Researchers at Microsoft are working on a new artificial intelligence system that’s capable of drawing images based on text descriptions. The new AI, simply called the drawing bot, is based on a technology called a Generative Adversarial Network (GAN), which consists of two different machine learning models.
The first one is used to actually generate the images from text descriptions — while the other, known as the discriminator, is used to score the authenticity of the generated image. These two models work together in order to achieve the best possible accuracy possible in the final drawing.

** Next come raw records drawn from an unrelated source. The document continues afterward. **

import Mathlib.Analysis.Calculus.ContDiff.Defs
import Literature.NumberTheory.LFunctions.ZeroStatistics
import HarnessLib
import HarnessLib.Audit

/-!
# Rudnick–Sarnak `n`-level correlations: the architecture of the proof of Theorem 1.2 for `ζ`

Trunk T-ANT (`Literature/NumberTheory/LFunctions`), family `rh`, item rh.S32. Decomposition file
(D-0014 named facts) for the discharge of `Literature.NumberTheory.LFunctions.rudnick_sarnak`
(`RHConditionalFacts.lean`): the Rudnick–Sarnak theorem on the `n`-level correlations of the
zeros of `ζ` for test functions whose Fourier transform is supported in `∑ |ξ_j| < 2`.

## Source and what it prints

Z. Rudnick, P. Sarnak, *Zeros of principal `L`-functions and random matrix theory*, Duke Math.
J. **81** (1996), 269–322 (read from the authors' copy; theorem numbers below are the paper's).

* Theorem 1.1 (p. 272) is the *smoothed* statement
  `R_n(T, f, h) ∼ (m/2π) T log T ∫ h(r)ⁿ dr ∫ f(x) W_n(x) δ(x̄) dx`, proved **without** RH.
* Theorem 1.2 (p. 273): "With the assumptions of Theorem 1.1 and also RH for `L(s, π)`,
  `R_n(B_N, f) → ∫_{ℝⁿ} f(x) W_n(x) δ((x_1 + ⋯ + x_n)/n) dx_1 ⋯ dx_n` as `N → ∞`." Here
  `B_N = {γ̃_1, …, γ̃_N}` are the first `N` normalised ordinates `γ̃ = γ log γ / 2π`
  (`0 ≤ γ_1 ≤ γ_2 ≤ ⋯`, p. 269–270) and `R_n(B_N, f) = (n!/N) ∑_{S ⊆ B_N, |S| = n} f(S)` (1.3).
  For `m = 1` (`L = ζ`) this is exactly `Literature.NumberTheory.LFunctions.rudnick_sarnak` (whose docstring's locator
  "Theorem 1.1" should read "Theorem 1.2"; the `Prop` itself is faithful).
* The printed proof of Theorem 1.2 (for `m = 1`): the explicit formula (Prop. 2.1; in the tree
  `Literature.NumberTheory.LFunctions.explicit_formula_holds`) and `N(T) ∼ (T/2π) log T` ((2.11); `Literature.NumberTheory.LFunctions.riemann_von_mangoldt_holds`)
  give Theorem 3.1 (smoothed *unrestricted* sums, Lemmas 3.1–3.10, pp. 284–301); under RH a
  monotone-approximation/majorant argument and a change of normalisation give **Theorem 3.2**
  (p. 285; pp. 302–304): the unrestricted sums `C_n(f, T) = ∑_{i_1, …, i_n ≤ N(T)} f(γ̃_{i_1}, …,
  γ̃_{i_n})` ((3.2), *all* index tuples) satisfy `C_n(f, T) ∼ N(T) ∫ Φ(u) C_O(u) du` ((4.1)) for
  `f = f_Φ` ((3.6)) with `Φ` supported in `∑ |ξ_j| < 2`, where `∫ Φ C_O` is the explicit
  "diagonal pairing" functional (3.9). **Section 4** then recovers the sums over *distinct*
  indices by Möbius inversion over the lattice of set partitions ((4.5)–(4.9)), computes the
  limit of each `C_F` from Theorem 3.2 (Lemma 4.1, (4.13)–(4.16)), and identifies the result with
  the GUE determinant by the combinatorial identity **Theorem 4.1** (`Ŵ_n = R_O` on
  `∑ |u_j| < 2`, Props. 4.1–4.3, pp. 307–316): "In view of (4.15), (4.16), and the definition of
  the GUE determinant `W_n(u)` (1.5), Theorem 1.2 follows from Theorem 4.1" (p. 307).

## Contents (the DAG; `def` = named fact, not asserted)

* `Literature.rsPhiTest Φ = f_Φ`, the test function (3.6) attached to `Φ : ℝⁿ → ℂ`
  (written on the slice `ξ_0 = -∑_{i ≥ 1} ξ_i` of the hyperplane `∑ ξ_j = 0`, unit Jacobian).
* `Literature.IsRSAdmissiblePhi k Φ`: `Φ` smooth with support inside the open region `∑ |ξ_j| < 2`
  (RS ask `Φ ∈ C²`; we only ever feed smooth `Φ`, so the facts below are specialisations).
* `Literature.unrestrictedLevelSum n f N = ∑_{i : Fin n → Fin N} f(γ̃_{i_1}, …, γ̃_{i_n})`, RS's `C_n`.
* `Literature.NumberTheory.LFunctions.IsPartialMatching`, `Literature.rsPairingFunctional n Φ = ∫ Φ C_O` (3.9).
* `Literature.NumberTheory.LFunctions.RSUnrestrictedLimits` (conclusion of Thm 3.2 for `ζ`, all levels, with the RH
  hypothesis of Thm 3.2 removed — an OPEN statement, see "Status" below) and the named fact
  `Literature.rudnick_sarnak_unrestricted : RH → RSUnrestrictedLimits` [RS Thm 3.2, `m = 1`].
* `Literature.NumberTheory.LFunctions.RSRestrictedLimits` (conclusion of §4 for `ζ`: the `T`-indexed form of Thm 1.2 for
  `f = f_Φ`, `N = N(T)`, with the RH hypothesis of Thm 1.2 removed — an OPEN statement) and the
  named fact `Literature.rudnick_sarnak_sieving : RH → RSUnrestrictedLimits → RSRestrictedLimits`
  [RS §4: Lemma 4.1, (4.9), (4.15)–(4.16), Theorem 4.1]; and the proved reduction
  `rsRestrictedLimits_of_gueHypothesis : tendsto_zetaZeroCount_atTop → GUEHypothesis →
  RSRestrictedLimits` (the RH-free statement is the restricted-support, `T`-indexed case of the
  universality conjecture of RS §1, Remark 1).
* The remaining step `(RH → RSRestrictedLimits) → rudnick_sarnak` (every RS test function with
  restricted Fourier support is an `f_Φ`, by Fourier inversion on the Schwartz slice; and the
  passage from `N = N(T)` to all `N`, which the paper leaves implicit — (4.5): "`B_N = B_{N(T)}`")
  is a theorem, proved in `RudnickSarnakProofs.lean`, not a fact.

## Status of the two conclusion predicates (D-0014; verdict clean-up 2026-08-15)

`RSUnrestrictedLimits` and `RSRestrictedLimits` are CLOSED `Prop`s but they are **not** published
theorems and are never asserted: they are the conclusions of Theorem 3.2 (p. 285: "Assume the
Riemann hypothesis for `L(s, π)`; then …") and of Theorem 1.2 (p. 273: "With the assumptions of
Theorem 1.1 and also RH for `L(s, π)` …") with the RH hypothesis deleted. Rudnick–Sarnak prove
them only under RH (RH-free they have the *smoothed* Theorem 1.1, p. 272, whose sums run over
complex "ordinates" and which the tree's real-ordinate bookkeeping does not express); without RH
both are OPEN — already at level `n = 2`, where (p. 273, Remark 1: "In the case of `ζ(s)` and
`n = 2`, Theorem 1.2 coincides with the result of Montgomery") they are Montgomery's 1973
pair-correlation theorem with its RH hypothesis deleted (the unconditional form of Montgomery's
theorem that is published — Baluyot–Goldston–Suriajaya–Turnage-Butterbaugh 2024, Theorem 1 —
weights each pair of zeros by `T^{α(ρ-ρ')} w(ρ-ρ')` with the real parts `β, β'` retained, and
"neither requires nor provides any information" on the ordinate-only sums recorded here, to
which it reduces under RH). They are registered here as open
statements (docstrings `OPEN CONJECTURE — … [status: open]`), special cases of the universality
conjecture RS §1 Remark 1 (p. 273: "In all cases we conjecture the complete universality of the
`n`-level correlations"), which the tree records RH-free as `GUEHypothesis`
(`ZeroStatistics.lean`); `rsRestrictedLimits_of_gueHypothesis` proves the reduction for the
restricted statement. The published, RH-conditional results are the named facts
`rudnick_sarnak_unrestricted` (Thm 3.2; levels `n = 1, 2` proved in
`RudnickSarnakUnrestrictedProofs.lean` / `RudnickSarnakPairLevel.lean`) and
`rudnick_sarnak_sieving` (§4; discharged: `rudnick_sarnak_sieving_holds`,
`RudnickSarnakSievingHolds.lean`). The names are kept (both `Prop`s have users in
`RudnickSarnakProofs.lean`, `RudnickSarnakThm41.lean`, `RudnickSarnakSievingHolds.lean`, …).

## Design choices

* Everything is for `ζ` (`m = 1`) under RH, with the tree's real-ordinate bookkeeping
  (`zetaOrdinate`, `normalizedOrdinate`, `zetaZeroCount = N(T)` counting `0 < γ ≤ T`): RS's
  (3.1)/(3.2) index the first `N(T)` ordinates, which is `Fin (zetaZeroCount T)` here (0-indexed).
  RS count zeros two-sidedly for general `π` ((2.10)); for `ζ` the zeros are symmetric and their
  proof of Thm 3.2 (p. 303: "`h_j = 𝟙_{[a,b]}`") gives the one-sided statement recorded here.
* (3.6) `f_Φ(x) = ∫_{ℝⁿ} Φ(ξ) δ(ξ_1 + ⋯ + ξ_n) e(-x·ξ) dξ` is written, for `n = k + 1`, as the
  integral over `η = (ξ_1, …, ξ_k) ∈ ℝᵏ` with `ξ_0 = -∑ η_i` (so `x·ξ = ∑_i (x_i - x_0) η_i`); the
  substitution `(u_0, η) = (∑_j ξ_j, ξ_1, …, ξ_k)` has Jacobian `1`, so this is literally RS's
  measure `δ(∑ ξ_j) dξ`.
* (3.9): "`r` disjoint pairs `i(t) < j(t)`" are finite sets `M` of ordered pairs `(i, j)`, `i < j`,
  using pairwise disjoint index sets; `r = 0` (`M = ∅`) is the term `Φ(0)` (an integral over the
  one-point space `(∅ → ℝ)`).
* Thm 3.2 prints "`C_n(f, T) ∼ N(T) ∫ Φ C_O + O(T)`"; (4.1) restates it as
  `C_n(f, T) ∼ N(T) ∫ Φ C_O`, and the proof (p. 303, `lim sup |D(H, f; T)| ≤ ε(…)`) gives exactly
  the asymptotic, which is what `RSUnrestrictedLimits` records (`C_n / N(T) →` limit).
* The facts are stated for all levels `n = k + 1 ≥ 1` (§4 applies Thm 3.2 at every level
  `ν(F) ∈ [1, n]`, (4.5)/(Lemma 4.1)); the sieving conclusion is for `n ≥ 2` (`1 ≤ k`) and for
  `f_Φ` satisfying TF 1–3 (`IsRSTestFunction`), as in Theorems 1.1/1.2.

## References

* Z. Rudnick, P. Sarnak, *Zeros of principal `L`-functions and random matrix theory*, Duke
  Math. J. 81 (1996), 269–322: Thm 1.2, (3.1)–(3.10), Thms 3.1–3.2, §4 (4.1)–(4.16), Thm 4.1.
* N. M. Katz, P. Sarnak, *Zeroes of zeta functions and symmetry*, Bull. AMS 36 (1999), §1.
* S. A. C. Baluyot, D. A. Goldston, A. I. Suriajaya, C. L. Turnage-Butterbaugh, *An unconditional
  Montgomery theorem for pair correlation of zeros of the Riemann zeta-function*, Acta Arith.
  (2024), doi:10.4064/aa230612-20-3 (arXiv:2306.04799): Theorem 1 and the Remark after Theorem 2
  (status of the RH-free pair correlation; cited for the "Status" paragraph only).
-/

noncomputable section

open Complex Filter MeasureTheory
open scoped Real Topology ContDiff

namespace Literature.NumberTheory.LFunctions

/-! ## (3.6): the test function attached to `Φ` -/

/-- RS (3.6): the test function `f_Φ(x) = ∫_{ℝⁿ} Φ(ξ) δ(ξ_1 + ⋯ + ξ_n) e(-x·ξ) dξ` attached to a
compactly supported `Φ` on `ℝⁿ`, `n = k + 1`, written as an honest integral over the hyperplane
`∑ ξ_j = 0` parametrised by `η = (ξ_1, …, ξ_k)`, `ξ_0 = -∑ η_i` (unit Jacobian against
`δ(∑ ξ_j) dξ`), where `x·ξ = ∑_i (x_i - x_0) η_i`. It is invariant under diagonal translation
(TF 2, `rsPhiTest_add_const`). (Rudnick–Sarnak 1996, (3.6).) [cite: RudnickSarnak1996, (3.6)] -/
def rsPhiTest {k : ℕ} (Φ : (Fin (k + 1) → ℝ) → ℂ) (x : Fin (k + 1) → ℝ) : ℂ :=
  ∫ η : Fin k → ℝ, Φ (Fin.cons (-∑ i, η i) η) *
    Complex.exp (-(2 * π * I * ∑ i, ((x i.succ - x 0) * η i : ℝ)))

/-- TF 2 for `f_Φ`: `f_Φ(x + t(1, …, 1)) = f_Φ(x)` (the phase only involves the differences
`x_i - x_0`). (Rudnick–Sarnak 1996, remark after (3.5): "we get an `f` satisfying TF 2".)
[cite: RudnickSarnak1996, (3.6)] -/
theorem rsPhiTest_add_const {k : ℕ} (Φ : (Fin (k + 1) → ℝ) → ℂ) (x : Fin (k + 1) → ℝ) (t : ℝ) :
    rsPhiTest Φ (fun i ↦ x i + t) = rsPhiTest Φ x := by
  simp [rsPhiTest, add_sub_add_right_eq_sub]

/-- The slice `y ↦ f_Φ(0, y)` of `f_Φ` is `∫ Φ(-∑ η, η) e(-y·η) dη`, the (inverse-oriented)
Fourier integral of `Φ` restricted to the hyperplane. [cite: RudnickSarnak1996, (3.6)] -/
theorem rsSlice_rsPhiTest {k : ℕ} (Φ : (Fin (k + 1) → ℝ) → ℂ) (y : Fin k → ℝ) :
    rsSlice (rsPhiTest Φ) y =
      ∫ η : Fin k → ℝ, Φ (Fin.cons (-∑ i, η i) η) *
        Complex.exp (-(2 * π * I * ∑ i, (y i * η i : ℝ))) := by
  simp [rsSlice, rsPhiTest]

Microsoft’s drawing bot doesn’t actually use a basic GAN — instead, the company’s researcher designed a new system called the Attentional GAN, or AttnGAN which is capable of perfecting the drawing using the provided description. Microsoft says the regular GAN would not be able to draw pixel-perfect or sharp images based on descriptions where there are a variety of different colours, so the AttnGAN is being used in order to tackle the problem by effectively picking out the key variables from the provided description and matching them against the drawing.
Microsoft’s AttnGAN isn’t just only about improving the accuracy, and it also has the basic common sense of humans. Like every other AI systems, Microsoft used a lot of training data in order to train the models required by the AttnGAN, allowing the system to pick up important details that will be useful when drawing images. “Since many images of birds in the training data show birds sitting on tree branches, the AttnGAN usually draws birds sitting on branches unless the text specifies otherwise,” Microsoft said in a blog post.
Microsoft says the drawing bot could one day be used as sketch assistants to painters, or even help filmmakers save time and money by drawing animation scenes based on the screenplay. For now though, it’s still a work in progress.